Visualize the LUMO state of a water molecule

In this tutorial you will learn how to visualize a molecular orbital. As an example, you will visualize the LUMO state of water molecule. Specifically, you will:

  • Build the molecule.
  • Compute a single point calculation at the DFT level.
  • Obtain the molecular eigenenergy spectrum and visualize the LUMO state.

Building the molecule

  1. Open QuantumATK and create a new project by clicking Create New. Give the project a Title (here: “Water_LUMO”), select the folder where data will be stored, then click OK and Open to start the project.

    ../../_images/1-create_new.png ../../_images/115.png
  2. In the QuantumATK main window, click on the builder_icon icon to open the Builder.

  3. Go to the Stash, click Add ‣ New Configuration. A hydrogen atom appears in the Stash and in the preview window of the Builder.

  4. Go to Coordinate Tools ‣ Translate. Tick the Copy option, increase Z to 1 Å, and click the Apply button twice to add two more hydrogen atoms.

  5. Go to the preview window. Press Ctrl + R to center the view and select the atom in the middle. Use the ModifyElement02_icon Modify Element tool in the toolbar to change it to oxygen.

  6. Select all atoms using the left mouse button while holding down the Ctrl button of your keyboard. Go to Coordinate Tools ‣ Z-matrix and set the distances and angles as shown in the picture below (H-O distance 0.972278 Å and H-O-H angle 102.75 degrees).



You have now built the water molecule completely from scratch!

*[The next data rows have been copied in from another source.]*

import Literature.AnabelianGeometry.EtaleTheta.Discharge.Sec2LampModelCompletion

/-!
# The lamplighter model ([EtTh] §2 interface), part 4 (PROOF-ONLY): DISCRETE NORMALISERS — for every open subgroup
# `H ⊆ Π^tp_C = A × Q₀`, `N_{Π_C}(toHat H) = toHat(N_{Π^tp_C}(H))` (the shape of [EtTh] Lemma 2.17 (ii))

S. Mochizuki, *The étale theta function …*, Publ. RIMS **45** (2009) [MochizukiEtTh2009], §2, Lemma 2.17 (ii), PDF p. 58:
«`N_{Π̂}(H) = N_Π(H)`» [cite: MochizukiEtTh2009, Lem 2.17(ii) p.58].  abc-iut cell, block F, seat abc-iut-f-142 (row F-0606,
INSTANCE form).  PROOF-ONLY (0 definitions apart from the abbreviation-free helper `conjF`, a plain function term).
THE ARGUMENT (elementary, no input from Lemma 2.17 (i)): let `g = (b, y) ∈ A × Q̂` normalise `toHat(H)`, `H` open.  `H` contains
every `(1, (m, 0))` with `m` trivial below a level `N₀` and position-wise eventually constant; conjugating by `y = (μ, a)` gives
the family `j ↦ μ_n(j) m_n(j − a_n) μ_n(j)⁻¹`, which must again be position-wise eventually constant.  (i) If the (coherent)
rotation part `a ∈ Ẑ` is not an integer it escapes every integer position for large `n`; planting the alternating lamp
`μ_n(0)⁻¹ d_n μ_n(0)` (`d_n = (0 1)` for even `n`, `1` for odd `n`) at position `−a_n` yields a legal test family whose conjugate
reads `d_n` at position `0` — contradiction; so `a = k ∈ ℤ`.  (ii) Planting a transposition `c` at position `i − k` makes the
conjugate read `μ_n(i) c μ_n(i)⁻¹` at position `i`; eventual constancy for `c = (0 1), (1 2)` forces `μ_n(i)` eventually constant
(the centre of `S₃` is trivial — two facts about `S₃` checked by `decide`).  Hence `y ∈ ι(Q₀)`, `g = toHat(b, x)`, and `(b, x)`
normalises `H` by injectivity of `toHat`.

HONEST FRAMING. A DESIGNED consistency witness for OUR typed interface (`G_K = 1`; lamplighter groups, not
fundamental groups of curves): it decides which typed sentences are CONSEQUENCES of the interface and which are not;
nothing of [EtTh] is asserted or denied for genuine tempered fundamental groups; instance-at-a-designed-carrier ≠ the
printed lemma; no side is taken on [IUTchIII] Cor. 3.12 or on any author; nothing here bears on abc. typed ≠ proved.
-/

noncomputable section

namespace Literature.AnabelianGeometry.EtaleTheta

namespace ThetaCovers

namespace LampModel

section Part_3b

open Multiplicative HeisenbergWitness Topology

/-! ## 1. Two facts about `S₃`, by computation -/

/-- The transposition `(0 1)` of `S₃` is not the identity. [folklore] -/
private theorem swap01_ne_one : (Equiv.swap (0 : Fin 3) 1) ≠ 1 := by decide

/-- An element of `S₃` is determined by its conjugation action on the transpositions `(0 1)`, `(1 2)` (the centre
of `S₃` is trivial). [folklore] -/
private theorem perm_eq_of_conj_eq : ∀ a b : S,
    a * Equiv.swap (0 : Fin 3) 1 * a⁻¹ = b * Equiv.swap (0 : Fin 3) 1 * b⁻¹ →
    a * Equiv.swap (1 : Fin 3) 2 * a⁻¹ = b * Equiv.swap (1 : Fin 3) 2 * b⁻¹ → a = b := by
  decide

/-! ## 2. The combinatorial core -/

/-- **Core lemma, part (i) (the rotation part is an integer).** If conjugation by `(μ, a)` — `a` coherent — keeps
every test family (trivial below `N₀`, position-wise eventually constant) position-wise eventually constant, then
`a_n = k` for a single integer `k`. Otherwise `a` escapes every integer position for large `n`, and the family with the
alternating lamp `μ_n(0)⁻¹ d_n μ_n(0)` planted at position `−a_n` is a test family whose conjugate reads `d_n` at
position `0` — not eventually constant. (toy bookkeeping) [cite: MochizukiEtTh2009, Lem 2.17(ii) p.58] -/
theorem core_int {N₀ : ℕ} (μ : ∀ n, F n) (a : ∀ n, ZMod (Nl n))
    (hcoh : ∀ {m n : ℕ}, m ≤ n → ∀ k : ℤ, a n = k → a m = k)
    (HY : ∀ m : ∀ n, F n, (∀ n, n < N₀ → m n = 1) → EvCF m → EvCF (conjF μ a m)) :
    ∃ k : ℤ, ∀ n, a n = k := by
  classical
  by_contra hne
  push Not at hne
  -- for each `k`, `a_n ≠ k` for all large `n`
  have hev : ∀ k : ℤ, ∃ nk, ∀ n, nk ≤ n → a n ≠ k := fun k => by
    obtain ⟨nk, hnk⟩ := hne k
    exact ⟨nk, fun n hn h => hnk (hcoh hn k h)⟩
  -- the witness family
  let σ : S := Equiv.swap (0 : Fin 3) 1
  let d : ℕ → S := fun n => if Even n then σ else 1
  let m : ∀ n, F n := fun n j => if N₀ ≤ n ∧ j = -a n then (μ n 0)⁻¹ * d n * μ n 0 else 1
  have hm0 : ∀ n, n < N₀ → m n = 1 := fun n hn => by
    funext j
    have hc : ¬ (N₀ ≤ n ∧ j = -a n) := fun h => (not_le.mpr hn) h.1
    simp only [m, if_neg hc]
    rfl
  have hmE : EvCF m := by
    intro i
    obtain ⟨nk, hnk⟩ := hev (-i)
    refine ⟨nk, 1, fun n hn => ?_⟩
    have : ¬ (N₀ ≤ n ∧ (i : ZMod (Nl n)) = -a n) := fun h => hnk n hn (by
      rw [Int.cast_neg, h.2, neg_neg])
    simp only [m, if_neg this]
  obtain ⟨N, c, hc⟩ := HY m hm0 hmE 0
  have hval : ∀ n, N₀ ≤ n → conjF μ a m n ((0 : ℤ) : ZMod (Nl n)) = d n := fun n hn => by
    simp only [conjF, m, Int.cast_zero, zero_sub, and_true, if_pos hn]
    group
  have h1 := hc (2 * max N N₀) (le_trans (le_max_left _ _) (Nat.le_mul_of_pos_left _ two_pos))
  have h2 := hc (2 * max N N₀ + 1) (le_trans (le_max_left _ _)
    ((Nat.le_mul_of_pos_left _ two_pos).trans (Nat.le_succ _)))
  rw [hval _ (le_trans (le_max_right _ _) (Nat.le_mul_of_pos_left _ two_pos))] at h1
  rw [hval _ (le_trans (le_max_right _ _)
    ((Nat.le_mul_of_pos_left _ two_pos).trans (Nat.le_succ _)))] at h2
  have he : Even (2 * max N N₀) := even_two_mul _
  have ho : ¬ Even (2 * max N N₀ + 1) := Nat.not_even_iff_odd.mpr (odd_two_mul_add_one _)
  simp only [d, if_pos he] at h1
  simp only [d, if_neg ho] at h2
  exact swap01_ne_one (h1.trans h2.symm)

/-- **Core lemma, part (ii) (the lamps converge).** If conjugation by `(μ, k)` with an INTEGER rotation part `k`
keeps the test families position-wise eventually constant, then `μ` is position-wise eventually constant: testing
with the transposition `c` planted at position `i − k` from level `N₀` on, the conjugate reads `μ_n(i) c μ_n(i)⁻¹`
at position `i`, which is eventually constant for `c = (0 1)` and `c = (1 2)` — hence so is `μ_n(i)`, the centre of
`S₃` being trivial. (toy bookkeeping) [cite: MochizukiEtTh2009, Lem 2.17(ii) p.58] -/
theorem core_evCF {N₀ : ℕ} (μ : ∀ n, F n) (k : ℤ)
    (HY : ∀ m : ∀ n, F n, (∀ n, n < N₀ → m n = 1) → EvCF m →
      EvCF (conjF μ (fun n => (k : ZMod (Nl n))) m)) :
    EvCF μ := by
  classical
  intro i
  -- test families: `c` at position `i - k` from level `N₀` on
  let δ : S → ∀ n, F n := fun c n j => if N₀ ≤ n ∧ j = ((i - k : ℤ) : ZMod (Nl n)) then c else 1
  have hδ0 : ∀ c n, n < N₀ → δ c n = 1 := fun c n hn => by
    funext j
    have hc : ¬ (N₀ ≤ n ∧ j = ((i - k : ℤ) : ZMod (Nl n))) := fun h => (not_le.mpr hn) h.1
    simp only [δ, if_neg hc]
    rfl
  have hδE : ∀ c, EvCF (δ c) := by
    intro c i'
    by_cases h : i' = i - k
    · refine ⟨N₀, c, fun n hn => ?_⟩
      simp only [δ, h, if_pos (And.intro hn rfl)]
    · obtain ⟨N, hN⟩ := eventually_cast_ne_zero (sub_ne_zero.mpr h)
      refine ⟨N, 1, fun n hn => ?_⟩
      have : ¬ (N₀ ≤ n ∧ (i' : ZMod (Nl n)) = ((i - k : ℤ) : ZMod (Nl n))) := fun h' =>
        hN n hn (by rw [Int.cast_sub, h'.2, Int.cast_sub, sub_self])
      simp only [δ, if_neg this]
  have hval : ∀ c n, N₀ ≤ n → conjF μ (fun n => (k : ZMod (Nl n))) (δ c) n (i : ZMod (Nl n)) =
      μ n i * c * (μ n i)⁻¹ := fun c n hn => by
    simp only [conjF, δ, Int.cast_sub, and_true, if_pos hn]
  obtain ⟨N₁, e₁, h₁⟩ := HY (δ (Equiv.swap 0 1)) (hδ0 _) (hδE _) i
  obtain ⟨N₂, e₂, h₂⟩ := HY (δ (Equiv.swap 1 2)) (hδ0 _) (hδE _) i
  let M := max (max N₁ N₂) N₀
  have hM0 : N₀ ≤ M := le_max_right _ _
  have hM1 : N₁ ≤ M := (le_max_left _ _).trans (le_max_left _ _)
  have hM2 : N₂ ≤ M := (le_max_right _ _).trans (le_max_left _ _)
  refine ⟨M, μ M i, fun n hn => perm_eq_of_conj_eq _ _ ?_ ?_⟩
  · rw [← hval _ n (hM0.trans hn), ← hval _ M hM0, h₁ n (hM1.trans hn), h₁ M hM1]
  · rw [← hval _ n (hM0.trans hn), ← hval _ M hM0, h₂ n (hM2.trans hn), h₂ M hM2]

/-! ## 3. Discrete normalisers in the model -/

section Model

variable (l : ℕ)

/-- The conjugation formula at one level: `(y · (m, 1) · y⁻¹)_j = μ_j · m_{j − a} · μ_j⁻¹` for `y = (μ, a)`. (toy bookkeeping)
[cite: MochizukiEtTh2009, Lem 2.17(ii) p.58] -/
theorem conj_mk_left {n : ℕ} (y : W n) (m : F n) (j : ZMod (Nl n)) :
    (y * (⟨m, 1⟩ : W n) * y⁻¹).left j = y.left j * m (j - toAdd y.right) * (y.left j)⁻¹ := by
  simp only [SemidirectProduct.mul_left, SemidirectProduct.mul_right, SemidirectProduct.inv_left,
    Pi.mul_apply, rot_apply, Pi.inv_apply, mul_one, toAdd_inv, sub_neg_eq_add, sub_add_cancel]

/-- The conjugate of a degree-`0` element of `Q̂` by `y ∈ Q̂` is the `conjF` family, levelwise. (toy bookkeeping)
[cite: MochizukiEtTh2009, Lem 2.17(ii) p.58] -/
theorem conj_mkQ_left (y : Qc) (m : ∀ n, F n) (n : ℕ) (j : ZMod (Nl n)) :
    (((y * mkQ m 0 * y⁻¹ : Qc) : Qfull) n).left j =
      conjF (fun n => ((y : Qfull) n).left) (fun n => toAdd ((y : Qfull) n).right) m n j := by
  have e : ((y * mkQ m 0 * y⁻¹ : Qc) : Qfull) n = (y : Qfull) n * ⟨m n, 1⟩ * ((y : Qfull) n)⁻¹ := by
    rw [Subgroup.coe_mul, Subgroup.coe_mul, Subgroup.coe_inv, Pi.mul_apply, Pi.mul_apply,
      Pi.inv_apply, mkQ_zero_apply]
  rw [e, conj_mk_left]
  rfl

/-- **Key step.** An element `y ∈ Q̂` that conjugates every test element `(m, 0) ∈ Q₀` (trivial below level `N₀`,
degree `0`) into the image of `Q₀` lies itself in the image of `Q₀`: its rotation part is an integer (core (i)) and
its lamps converge (core (ii)). (toy bookkeeping) [cite: MochizukiEtTh2009, Lem 2.17(ii) p.58] -/
theorem exists_eq_ιQ_of_conj {N₀ : ℕ} (y : Qc)
    (hy : ∀ m : ∀ n, F n, (∀ n, n < N₀ → m n = 1) → ∀ _ : EvCF m,
      ∃ x' : Qt, ιQ x' = y * mkQ m 0 * y⁻¹) :
    ∃ x : Qt, ιQ x = y := by
  let μ : ∀ n, F n := fun n => ((y : Qfull) n).left
  let a : ∀ n, ZMod (Nl n) := fun n => toAdd ((y : Qfull) n).right
  have HY : ∀ m : ∀ n, F n, (∀ n, n < N₀ → m n = 1) → EvCF m → EvCF (conjF μ a m) := by
    intro m hm0 hmE i
    obtain ⟨x', hx'⟩ := hy m hm0 hmE
    obtain ⟨N, c, hc⟩ := x'.2.2 i
    refine ⟨N, c, fun n hn => ?_⟩
    have := hc n hn
    change ((((ιQ x' : Qc)) : Qfull) n).left (i : ZMod (Nl n)) = c at this
    rwa [hx', conj_mkQ_left] at this
  have hcoh : ∀ {m n : ℕ}, m ≤ n → ∀ k : ℤ, a n = k → a m = k := by
    intro m n hmn k hk
    have h := coh y hmn
    change ZMod.castHom _ _ (a n) = a m at h
    rw [← h, hk, map_intCast]
  obtain ⟨k, hk⟩ := core_int μ a hcoh HY
  have ha : a = fun n => (k : ZMod (Nl n)) := funext hk
  rw [ha] at HY
  have hμ : EvCF μ := core_evCF μ k HY
  exact ⟨⟨(y, ofAdd k), ⟨fun n => by rw [toAdd_ofAdd]; exact hk n, hμ⟩⟩, rfl⟩

/-- **DISCRETE NORMALISERS IN THE MODEL** (the shape of [EtTh] Lemma 2.17 (ii)): for every OPEN subgroup
`H ⊆ Π^tp_C = A × Q₀` — of finite index or not — `N_{Π_C}(toHatL H) = toHatL(N_{Π^tp_C}(H))`. An element of the
normaliser conjugates the test elements of `H` into `toHatL(H) ⊆ toHatL(Π^tp_C)`, hence (key step) lies in `toHatL(Π^tp_C)`;
injectivity of `toHatL` does the rest. (toy bookkeeping) [cite: MochizukiEtTh2009, Lem 2.17(ii) p.58] -/
theorem normalizer_map_toHatL (H : Subgroup (Gtp l)) (hH : IsOpen (H : Set (Gtp l))) :
    Subgroup.normalizer ((H.map (toHatL l) : Subgroup (P l)) : Set (P l)) =
      (Subgroup.normalizer (H : Set (Gtp l))).map (toHatL l) := by
  refine le_antisymm ?_ (Subgroup.le_normalizer_map _)
  rintro ⟨b, y⟩ hg
  obtain ⟨N₀, hN₀⟩ := exists_level_one_mem l H hH
  -- the `Q̂`-component of `g` lies in the image of `Q₀`
  have hy : ∀ m : ∀ n, F n, (∀ n, n < N₀ → m n = 1) → ∀ hm : EvCF m,
      ∃ x' : Qt, ιQ x' = y * mkQ m 0 * y⁻¹ := by
    intro m hm0 hmE
    have hmem : ((1 : A l), mkQt m 0 hmE) ∈ H := by
      refine hN₀ _ (fun n hn => ?_) rfl
      rw [mkQt_fst, mkQ_zero_apply, hm0 n hn]
      rfl
    have h1 : toHatL l ((1 : A l), mkQt m 0 hmE) ∈ H.map (toHatL l) := Subgroup.mem_map_of_mem _ hmem
    have h2 := (Subgroup.mem_normalizer_iff.mp hg _).mp h1
    obtain ⟨⟨b', x'⟩, -, hx'⟩ := Subgroup.mem_map.mp h2
    exact ⟨x', congrArg Prod.snd hx'⟩
  obtain ⟨x, hx⟩ := exists_eq_ιQ_of_conj y hy
  -- `g = toHatL (b, x)` and `(b, x)` normalises `H`
  have hgx : toHatL l (b, x) = (b, y) := by rw [toHatL_apply, hx]
  refine ⟨(b, x), ?_, hgx⟩
  change (b, x) ∈ Subgroup.normalizer (H : Set (Gtp l))
  rw [Subgroup.mem_normalizer_iff]
  intro h
  rw [← Subgroup.mem_map_iff_mem (toHatL_injective l), ← Subgroup.mem_map_iff_mem (toHatL_injective l)
    (K := H), map_mul, map_mul, map_inv, hgx]
  exact Subgroup.mem_normalizer_iff.mp hg _

end Model

end Part_3b

end LampModel

end ThetaCovers

end Literature.AnabelianGeometry.EtaleTheta
open Finset
open scoped BigOperators
open Literature.MathematicalPhysics.QuantumFieldTheory
open Literature.MathematicalPhysics.QuantumFieldTheory.LatticeForm (quo)
open Literature.MathematicalPhysics.QuantumFieldTheory.Balaban1983to89
open Literature.MathematicalPhysics.QuantumFieldTheory.Balaban1983to89.Beta
open B4ContourShift (supNorm supNorm_nonneg)
open ExpKernelCalculus (Zl Zl_nonneg)
open AffineAveraging (Form0 Form1 Site box toSite)
open AffineReproduction (contourSumAdj)
open AveragingContours (blk)
open KernelSpecInstance (wΦ)
open B6BondElimination (unitVec unitVec_apply)
open KKTFluctuationKernel (delta1)
open BalabanCompositeJets (respStep)
open Summit.QuantumFields.BalabanUV.Beta.AxialProjectorBlockMean (bmGaugeAt)
open Summit.QuantumFields.BalabanUV.Beta.GAN24.RespStepBmDecompLegs (legAct)
open Summit.QuantumFields.BalabanUV.Beta.GAN24.RespStepBmDecompPsi (Psi)
open Summit.QuantumFields.BalabanUV.Beta.GAN24.StaircaseFaces (quo_quo)
open Summit.QuantumFields.BalabanUV.Beta.GAN24.ContactCellRefine (quo_quo' abs_refine3_le)
open Summit.QuantumFields.BalabanUV.Beta.GAN24.ContactCellRefineTip (abs_refine3_tip_le abs_refine3_mid_le)

open Summit.QuantumFields.BalabanUV.Beta.GAN24.ContactRefineBUnits (abs_unitGauge_le abs_unitLeg_le abs_unitTent_le abs_unitLeg_refine_le
  abs_unitTent_refine_le abs_unitGauge_refine_le unitGauge_eq_staircase abs_unitGaugePiece_le sum_unitAmp_eq)

namespace Summit.QuantumFields.BalabanUV.Beta.GAN24.ContactRefineBThree

variable {Lc : ℕ} [NeZero Lc]

/-! ## The three B-atom ENDs (`d = 3`) -/

section Atoms

variable {κ₀ C Φ₀ c₁ θ₁ A B θt c θ : ℝ} {rr : Fin (3 + 1) → ℕ}
/-- **Mazur's main conjecture for `(E, p)` from a congruent partner with trivial `p`-primary arithmetic,
at any ODD good ordinary prime with `E[p]` irreducible (route U2, BCS-free).** `W` globally minimal,
`p ≠ 2` good ordinary for `W`, `E[p]` irreducible; `A` a globally minimal partner, good ordinary at `p`,
with the certificates `hna` (`p ∤ #Ã(𝔽_p)`), `htam` (`p ∤ ∏ c_ℓ(A)`), `hL` (`L(A,1)/Ω_A` a non-zero
rational of valuation `0`), `hSel` (`#Sel_{p^∞}(A/ℚ) = 1`) and C1 (`hC1`: `Γ_ℚ`-equivariant
`A[p] ≃ E[p]`). Then for all cyclotomic data, the newform of `W` at level `N_E`, every `ϖ` with
`ϖ·Ω_E = Ω⁺_f` and every dual datum: `X(E/ℚ_∞)` is `Λ`-torsion with `char_Λ X = (g)`,
`ι g = ϖ·L_p(f, α)` — the body of `MazurMainConjecture W p`. Inputs: Kato 17.4 (1) (`hkato`), Greenberg
4.1 (`hGr`), the period units (`h5`, `h3`) — through `mazurMainConjecture_with_mu_zero_of_trivialArithmetic_odd`
for `A` — and Greenberg–Vatsal (1.4) + Kato (1.2) (`hGV`) along C1.
[cite: Kato2004Asterisque, Thm. 17.4 (1) (p. 273)] [cite: GreenbergVatsal2000, Thm. (1.4) (arXiv p. 5)]
[cite: GreenbergLNM1716, Thm. 4.1 (p. 102)] -/
theorem mazurMainConjecture_of_trivialPartner_of_goodOrd
    (hkato : ∀ (W : WeierstrassCurve ℚ) [W.IsElliptic] [W.IsGloballyMinimal] (p : ℕ) [Fact p.Prime]
      (κ : ZpExtension ℚ p) (γ : Field.absoluteGaloisGroup ℚ) (N : ℕ) [NeZero N]
      (f : CuspForm (Gamma0 N) 2), kato_divisibility W p (κ := κ) (γ := γ) (f := f))
    (hGr : greenberg_charValue_rankZero) (h5 : realPeriodRat_eq_unit_mul_plusPeriod)
    (h3 : realPeriodRat_eq_unit_mul_plusPeriod_three)
    (hGV : GreenbergVatsal2000.thm14_mainConjecture_transfer_of_torsionIso)
    (hp2 : p ≠ 2) (hgood : W.HasGoodReductionAtPrime p) (hord : ¬ (p : ℤ) ∣ W.frobeniusTrace p)
    (hirr : W.HasIrreducibleModPGaloisRep p)
    (hgoodA : A.HasGoodReductionAtPrime p) (hordA : ¬ (p : ℤ) ∣ A.frobeniusTrace p)
    (hna : ¬ p ∣ A.reductionPointCount p) (htam : ¬ p ∣ A.tamagawaProduct)
    (hL : ∃ q : ℚ, q ≠ 0 ∧ A.entireLFunction 1 / (A.realPeriodRat : ℂ) = (q : ℂ) ∧ padicValRat p q = 0)
    (hSel : Nat.card (A.selmerGroupPInfty p) = 1)
    (hC1 : ∃ e : geomTorsion A (p : ℤ) ≃+ geomTorsion W (p : ℤ),
      ∀ (σ : Field.absoluteGaloisGroup ℚ) (P : geomTorsion A (p : ℤ)), e (σ • P) = σ • e P) :
    ∀ (κ : ZpExtension ℚ p) (γ : Field.absoluteGaloisGroup ℚ),
        κ.IsCyclotomic → κ.IsTopGenerator γ → IsCyclotomicVariable p γ →
      ∀ [NeZero (W.conductorNorm ℤ)] (f : CuspForm (Gamma0 (W.conductorNorm ℤ)) 2),
        IsNewformOf W f → ∀ (ϖ : ℚ), (ϖ : ℝ) * W.realPeriodRat = plusPeriod f →
      ∀ (D : W.SelmerDualData κ γ), D.IsTorsion ∧
        ∃ g : IwasawaAlgebra p, D.charIdeal = Ideal.span {g} ∧
          iwasawaToPowerSeries p g =
            PowerSeries.C (ϖ : ℚ_[p]) * padicLFunction f (unitRoot W p : ℚ_[p]) := by
  obtain ⟨e, he⟩ := hC1
  have hirrA : A.HasIrreducibleModPGaloisRep p :=
    hasIrreducibleModPGaloisRep_of_torsionIso_symm e he hirr
  exact GreenbergVatsal2000.mazurMainConjecture_of_thm14 A W p hGV hp2 hgoodA hordA hgood hord ⟨e, he⟩
    hirrA
    (mazurMainConjecture_with_mu_zero_of_trivialArithmetic_odd hkato hGr h5 h3 A p hp2 hgoodA hordA
      hirrA hna htam hL hSel)

/-- **Route U2 at any odd good ordinary prime, analytic rank `≤ 1`, BCS-free: `BSD(E,p)` from a
congruent partner with trivial `p`-primary arithmetic (+ the Schneider certificate in rank 1).** As
`bsdp_of_trivialPartner_of_goodOrd` (rank 0, b2b) with `W.analyticRank ≤ 1` and, for the rank-1 case,
the per-pair certificate `hC3` (Schneider's non-degeneracy of the canonical cyclotomic `p`-adic height of
`E`, ⟺ `[T¹]L_p ≠ 0`) fed, together with `mazurMainConjecture_of_trivialPartner_of_goodOrd`, into the
odd-prime engine `Wuthrich2014.missingPPartAt_of_mainConjecture_of_rank_one_odd` (Perrin-Riou–Schneider
`hS`, Perrin-Riou 1987 `hPR`, Mazur–Tate σ `hMT`, modularity `hmodP`, GZK `hGZK`). PUBLISHED binders, all
unflagged: `hkato`, `hGr`, `h5`, `h3`, `hGV`, `hS`, `hPR`, `hMT`, `hmodP`, `hmodL`, `hGZK`. No pair is
closed by this theorem until its certificates are certified for it.
[cite: GreenbergVatsal2000, Thm. (1.4) (arXiv p. 5)] [cite: PerrinRiou1987, §1.4 Cor. 1.8]
[cite: BalakrishnanMullerStein2015, Thm. 1.7] [cite: Miller2011LMS, Def. 1.1] -/
theorem bsdp_of_trivialPartner_of_goodOrd_of_analyticRank_le_one
    (hkato : ∀ (W : WeierstrassCurve ℚ) [W.IsElliptic] [W.IsGloballyMinimal] (p : ℕ) [Fact p.Prime]
      (κ : ZpExtension ℚ p) (γ : Field.absoluteGaloisGroup ℚ) (N : ℕ) [NeZero N]
      (f : CuspForm (Gamma0 N) 2), kato_divisibility W p (κ := κ) (γ := γ) (f := f))
    (hGr : greenberg_charValue_rankZero) (h5 : realPeriodRat_eq_unit_mul_plusPeriod)
    (h3 : realPeriodRat_eq_unit_mul_plusPeriod_three)
    (hGV : GreenbergVatsal2000.thm14_mainConjecture_transfer_of_torsionIso)
    (hS : Schneider1985_order_charGenerator_odd) (hPR : perrinRiou_rankOne_leadingTerms_odd)
    (hMT : mazur_tate_sigma_exists_odd)
    (hmodP : nonempty_modularParametrizationData) (hmodL : hasEntireLFunction_rat)
    (hGZK : rank_eq_analyticRank_of_analyticRank_le_one)
    (hp2 : p ≠ 2) (hgood : W.HasGoodReductionAtPrime p) (hord : ¬ (p : ℤ) ∣ W.frobeniusTrace p)
    (hirr : W.HasIrreducibleModPGaloisRep p) (hran : W.analyticRank ≤ 1)
    (hgoodA : A.HasGoodReductionAtPrime p) (hordA : ¬ (p : ℤ) ∣ A.frobeniusTrace p)
    (hna : ¬ p ∣ A.reductionPointCount p) (htam : ¬ p ∣ A.tamagawaProduct)
    (hL : ∃ q : ℚ, q ≠ 0 ∧ A.entireLFunction 1 / (A.realPeriodRat : ℂ) = (q : ℂ) ∧ padicValRat p q = 0)
    (hSel : Nat.card (A.selmerGroupPInfty p) = 1)
    (hC1 : ∃ e : geomTorsion A (p : ℤ) ≃+ geomTorsion W (p : ℤ),
      ∀ (σ : Field.absoluteGaloisGroup ℚ) (P : geomTorsion A (p : ℤ)), e (σ • P) = σ • e P)
    (hC3 : W.analyticRank = 1 → ∀ Dh : PAdicHeightData W p, Dh.IsCanonical → SchneiderConjecture Dh) :
    BSDp W p := by
  rcases Nat.le_one_iff_eq_zero_or_eq_one.mp hran with hr | hr
  · exact bsdp_of_trivialPartner_of_goodOrd W A p hkato hGr h5 h3 hGV hmodP hmodL hGZK hp2 hgood hord
      hirr hr hgoodA hordA hna htam hL hSel hC1
  · exact Typed.bsdp_of_missingPPartAt W p hGZK hran
      (Wuthrich2014.missingPPartAt_of_mainConjecture_of_rank_one_odd hS hPR hMT hmodP hGZK W p hp2
        hgood hord hr (hC3 hr)
        (mazurMainConjecture_of_trivialPartner_of_goodOrd W A p hkato hGr h5 h3 hGV hp2 hgood hord
          hirr hgoodA hordA hna htam hL hSel hC1))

It is of course not necessary to always build structures from scratch. Instead, you can import configurations from the database_icon Database:

  • Go to the Stash and select Add ‣ From Database.
  • From the menu click Databases ‣ Molecules and search for “Water” in the search window.
  • Select “Water” and add it to Stash by double-clicking it or by using the plus_icon icon.

Calculating the LUMO state

  1. In the Builder, click sendto_icon in the lower right-hand corner, and select Script Generator.

  2. In the script_generator_icon Scripter, add the following blocks by double-clicking the correspoding icons in the Blocks panel on the left-hand side of the screen:

    • calculator_icon New Calculator.
    • analysis_icon Analysis ‣ MolecularEnergySpectrum.
    • analysis_icon Analysis ‣ Eigenstate.

  3. Go to Global IO and define a suitable location and name of the HDF5 file in which your results will be saved, using the global_IO_button button. In this tutorial, save this file as Water_LUMO.hdf5:

  4. Now double-click the analysis_icon Eigenstate block and edit it:

    • Since water has 8 valence electrons (one for each hydrogen and six for oxygen; the two 1s electrons are part of the pseudocore in QuantumATK), there will be 4 occupied states, each one doubly degenerate since this is a spin-independent calculation. Therefore set the quantum number to 4 for the LUMO state.
  5. To run the calculation, use the sendto_icon Send to button to send the script to the job_manager_icon Job Manager. Then, save the script using the window that appears.

  6. When the Job Manager opens up, click on the jm_play_enabled_icon button to run the script.

  7. When the script has finished (it takes a minute or so), navigate to the LabFloor in the QuantumATK main window and click on the tab tab of the HDF5 file in order to display the objects contained there.

  8. Select both the Eigenstate and MolecularConfiguration objects stored in the HDF5 file (use a left mouse click while holding down Ctrl), and drag and drop both objects onto the viewer_icon Viewer, which will then pop up.


  9. Click OK, and click OK again in the next window.

  10. In the Viewer, click on Properties.

  11. To obtain the same image as below, do as follows:

    • Go to Scene Properties ‣ Scene and uncheck “Compass enabled”.
    • Go to Scene Properties ‣ Isosurface and set the Isovalue to 0.087.
    • Go to Scene Properties ‣ Isosurface and set the Rendering style to Lines.
    • Go to Scene Properties ‣ Atoms and set the atoms and bonds radious to 0.25 and 0.05, respectively.



Please note the use of the \(\pm\)isovalue” option. When checked, it divides the full range of available isovalues into two equally large ranges, and plots the two ranges in complimentary colors.